Lake on the Alaska Peninsula

Sandy Lake is a lake on the Alaska Peninsula. The lake is located between the Upper Sandy River and Lower Sandy River, which drains into the Bering Sea. It lies 25 miles north-east of Port Moller Airport and is on the boundary of the Alaska Peninsula National Wildlife Refuge. Mount Veniaminof lies to the west of the lake.

It is fed by Upper Sandy River which offers a spawning habitat for sockeye salmon as it enters the lake.

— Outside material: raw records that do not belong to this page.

/-- **The fibres of the landing data are measurable**: `{Γ_min = Γ₀} ∩ {z = z₀} ∩ {w = w₀}` (on the fibre of `Γ_min` the landing
vertices are break-out vertices of FIXED finite sets). [cite: NewmanTassionWu2017, Lemma 4.2 ("a measurable map Φ")] -/
theorem measurableSet_fibre (a x : slab 3 k) (Γ₀ : List (slab 3 k)) (z₀ w₀ : slab 3 k) :
    MeasurableSet {U | circuitOf k p n N U = Γ₀ ∧ landZ k p n N U a = z₀ ∧ landW k p n N M U a x = w₀} := by
  have : {U | circuitOf k p n N U = Γ₀ ∧ landZ k p n N U a = z₀ ∧ landW k p n N M U a x = w₀} =
      {U | circuitOf k p n N U = Γ₀} ∩
        ({U | exitVertex (slabGraph 3 k) U a (insideFin k Γ₀ N) = z₀} ∩
          {U | exitVertex (slabGraph 3 k) U x (wDom k Γ₀ z₀ M) = w₀}) := by
    ext U
    simp only [Set.mem_setOf_eq, Set.mem_inter_iff, landZ_eq, landW_eq, zHat, wHat]
    constructor
    · rintro ⟨hΓ, hz, hw⟩
      subst hΓ
      exact ⟨rfl, hz, by rw [hz] at hw; exact hw⟩
    · rintro ⟨hΓ, hz, hw⟩
      subst hΓ
      exact ⟨rfl, hz, by rw [hz]; exact hw⟩
  rw [this]
  exact (measurableSet_circuitOf_eq Γ₀).inter
    ((measurableSet_setOf.2 (Rsw3.measurable_exitVertex_eq (G := slabGraph 3 k) a _ z₀)).inter
      (measurableSet_setOf.2 (Rsw3.measurable_exitVertex_eq (G := slabGraph 3 k) x _ w₀)))

/-- **A set of label fields all of whose sections by the fibres of the landing data are measurable is measurable** (the datum
`(Γ_min, z, w)` takes countably many values). [cite: NewmanTassionWu2017, Lemma 4.2 (proof: "a disjoint partition {A_i} of 𝓐")] -/
theorem measurableSet_of_fibres (a x : slab 3 k) {E : Set (Sym2 (slab 3 k) → ℝ)}
    (h : ∀ (Γ₀ : List (slab 3 k)) (z₀ w₀ : slab 3 k),
      MeasurableSet (E ∩ {U | circuitOf k p n N U = Γ₀ ∧ landZ k p n N U a = z₀ ∧ landW k p n N M U a x = w₀})) :
    MeasurableSet E := by
  have hE : E = ⋃ Γ₀ : List (slab 3 k), ⋃ z₀ : slab 3 k, ⋃ w₀ : slab 3 k,
      E ∩ {U | circuitOf k p n N U = Γ₀ ∧ landZ k p n N U a = z₀ ∧ landW k p n N M U a x = w₀} := by
    ext U
    simp only [Set.mem_iUnion, Set.mem_inter_iff, Set.mem_setOf_eq]
    exact ⟨fun hU => ⟨_, _, _, hU, rfl, rfl, rfl⟩, fun ⟨_, _, _, hU, _⟩ => hU⟩
  rw [hE]
  exact MeasurableSet.iUnion fun Γ₀ => MeasurableSet.iUnion fun z₀ => MeasurableSet.iUnion fun w₀ => h Γ₀ z₀ w₀

/-- `U ↦ cfgZ (η_p U) Γ₀ z₀` is a measurable map into configurations (fixed `Γ₀`, `z₀`).
[cite: NewmanTassionWu2017, Lemma 4.2 ("a measurable map Φ")] -/
theorem measurable_cfgZ_comp (Γ₀ : List (slab 3 k)) (z₀ : slab 3 k) :
    Measurable fun U : Sym2 (slab 3 k) → ℝ => cfgZ k (configOfLabels p U (slabGraph 3 k)) Γ₀ z₀ := by
  refine measurable_set_iff.2 fun e => ?_
  show Measurable fun U : Sym2 (slab 3 k) → ℝ =>
    (e ∈ configOfLabels p U (slabGraph 3 k) ∧ e ∉ surgS k Γ₀ (landCol k Γ₀ z₀)) ∨ e ∈ edgesOf (gammaZ k Γ₀ z₀)
  exact (((measurable_set_iff.1 (measurable_configOfLabels p (slabGraph 3 k)) e).and measurable_const).or
    measurable_const)

/-- On a fibre the Step-2 test is a fixed reachability question in `cfgZ (η_p U) Γ₀ z₀`, hence measurable.
[cite: NewmanTassionWu2017, §4.1 (Step 2's test) and Lemma 4.2 ("a measurable map Φ")] -/
theorem measurableSet_evStepTwo_inter_fibre (a x : slab 3 k) (Γ₀ : List (slab 3 k)) (z₀ w₀ : slab 3 k) :
    MeasurableSet (evStepTwo k p n N M a x ∩
      {U | circuitOf k p n N U = Γ₀ ∧ landZ k p n N U a = z₀ ∧ landW k p n N M U a x = w₀}) := by
  have hR : ∀ g : slab 3 k, Measurable fun U : Sym2 (slab 3 k) → ℝ =>
      (openGraph (cfgZ k (configOfLabels p U (slabGraph 3 k)) Γ₀ z₀)).Reachable w₀ g := fun g =>
    measurableSet_setOf.1 ((measurableSet_openConn_holds w₀ g).preimage (measurable_cfgZ_comp Γ₀ z₀))
  have hT : MeasurableSet {U : Sym2 (slab 3 k) → ℝ |
      ∀ g : slab 3 k, ¬ (g ∈ Γ₀ ∧ (openGraph (cfgZ k (configOfLabels p U (slabGraph 3 k)) Γ₀ z₀)).Reachable w₀ g)} :=
    measurableSet_setOf.2 (Measurable.forall fun g => (measurable_const.and (hR g)).not)
  have : evStepTwo k p n N M a x ∩
      {U | circuitOf k p n N U = Γ₀ ∧ landZ k p n N U a = z₀ ∧ landW k p n N M U a x = w₀} =
      {U : Sym2 (slab 3 k) → ℝ |
        ∀ g : slab 3 k, ¬ (g ∈ Γ₀ ∧ (openGraph (cfgZ k (configOfLabels p U (slabGraph 3 k)) Γ₀ z₀)).Reachable w₀ g)} ∩
      {U | circuitOf k p n N U = Γ₀ ∧ landZ k p n N U a = z₀ ∧ landW k p n N M U a x = w₀} := by
    ext U
    simp only [Set.mem_inter_iff, Set.mem_setOf_eq, mem_evStepTwo_iff]
    constructor
    · rintro ⟨h, hΓ, hz, hw⟩
      refine ⟨fun g ⟨hg, hr⟩ => ?_, hΓ, hz, hw⟩
      rw [hΓ, hz, hw] at h
      exact h g hg hr
    · rintro ⟨h, hΓ, hz, hw⟩
      refine ⟨fun g hg hr => h g ⟨?_, ?_⟩, hΓ, hz, hw⟩
      · rwa [hΓ] at hg
      · rwa [hΓ, hz, hw] at hr
  rw [this]
  exact hT.inter (measurableSet_fibre a x Γ₀ z₀ w₀)

/-- **The Step-2 test is a measurable event.** [cite: NewmanTassionWu2017, §4.1 (Step 2) and Lemma 4.2 ("a measurable map Φ")] -/
theorem measurableSet_evStepTwo (a x : slab 3 k) : MeasurableSet (evStepTwo k p n N M a x) :=
  measurableSet_of_fibres a x fun Γ₀ z₀ w₀ => measurableSet_evStepTwo_inter_fibre a x Γ₀ z₀ w₀

/-- **The pieces `{Ŝ = S, L̂ = L}` of Steps 1–3 are measurable** (on a fibre both data are constant).
[cite: NewmanTassionWu2017, Lemma 4.2 (the pieces A_i)] -/
theorem measurableSet_pieceZW (a x : slab 3 k) (S L : Finset (Sym2 (slab 3 k))) :
    MeasurableSet {U | pieceS k p n N a U = S ∧ pieceLZW k p n N M a x U = L} := by
  refine measurableSet_of_fibres (p := p) (n := n) (N := N) (M := M) a x fun Γ₀ z₀ w₀ => ?_
  by_cases hc : surgFin k Γ₀ (landCol k Γ₀ z₀) = S ∧
      edgesFin k (gammaZ k Γ₀ z₀) ∪ edgesFin k (gammaW k Γ₀ z₀ w₀) = L
  · convert measurableSet_fibre (p := p) (n := n) (N := N) (M := M) a x Γ₀ z₀ w₀ using 1
    ext U
    simp only [Set.mem_inter_iff, Set.mem_setOf_eq, pieceS_eq, pieceLZW_eq, and_iff_right_iff_imp]
    rintro ⟨hΓ, hz, hw⟩
    rw [hΓ, hz, hw]
    exact hc
  · convert MeasurableSet.empty using 1
    ext U
    simp only [Set.mem_inter_iff, Set.mem_setOf_eq, pieceS_eq, pieceLZW_eq, Set.mem_empty_iff_false, iff_false]
    rintro ⟨hSL, hΓ, hz, hw⟩
    rw [hΓ, hz, hw] at hSL
    exact hc hSL

/-- **The pieces `{Ŝ = S, L̂ = L}` of Steps 1 and 3 are measurable.** [cite: NewmanTassionWu2017, Lemma 4.2 (the pieces A_i)] -/
theorem measurableSet_pieceZ (a x : slab 3 k) (S L : Finset (Sym2 (slab 3 k))) :
    MeasurableSet {U | pieceS k p n N a U = S ∧ pieceLZ k p n N a U = L} := by
  refine measurableSet_of_fibres (p := p) (n := n) (N := N) (M := 0) a x fun Γ₀ z₀ w₀ => ?_
  by_cases hc : surgFin k Γ₀ (landCol k Γ₀ z₀) = S ∧ edgesFin k (gammaZ k Γ₀ z₀) = L
  · convert measurableSet_fibre (p := p) (n := n) (N := N) (M := 0) a x Γ₀ z₀ w₀ using 1
    ext U
    simp only [Set.mem_inter_iff, Set.mem_setOf_eq, pieceS_eq, pieceLZ_eq, and_iff_right_iff_imp]
    rintro ⟨hΓ, hz, -⟩
    rw [hΓ, hz]
    exact hc
  · convert MeasurableSet.empty using 1
    ext U
    simp only [Set.mem_inter_iff, Set.mem_setOf_eq, pieceS_eq, pieceLZ_eq, Set.mem_empty_iff_false, iff_false]
    rintro ⟨hSL, hΓ, hz, -⟩
    rw [hΓ, hz] at hSL
    exact hc hSL

/-! ## The surgery in the event vocabulary -/

section MapsTo

variable {b : ℝ} {U : Sym2 (slab 3 k) → ℝ}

Based on the surface area of the lake it has been estimated that the annual production of sockeye salmon is 119,000, however the model used for this estimate may not be appropriate for shallow lakes on the Alaskan peninsular such as Sandy Lake.

Steelhead trout have also been found in the lake.

The lake features a 10-foot terrace of lacustrine deposits.

The Sandy River weir is located approximately three miles downstream from Sandy Lake, at 56°07′ N latitude and 159°55′ W longitude. The structure spans roughly 200 feet in length and varies in depth from 2 to 5 feet.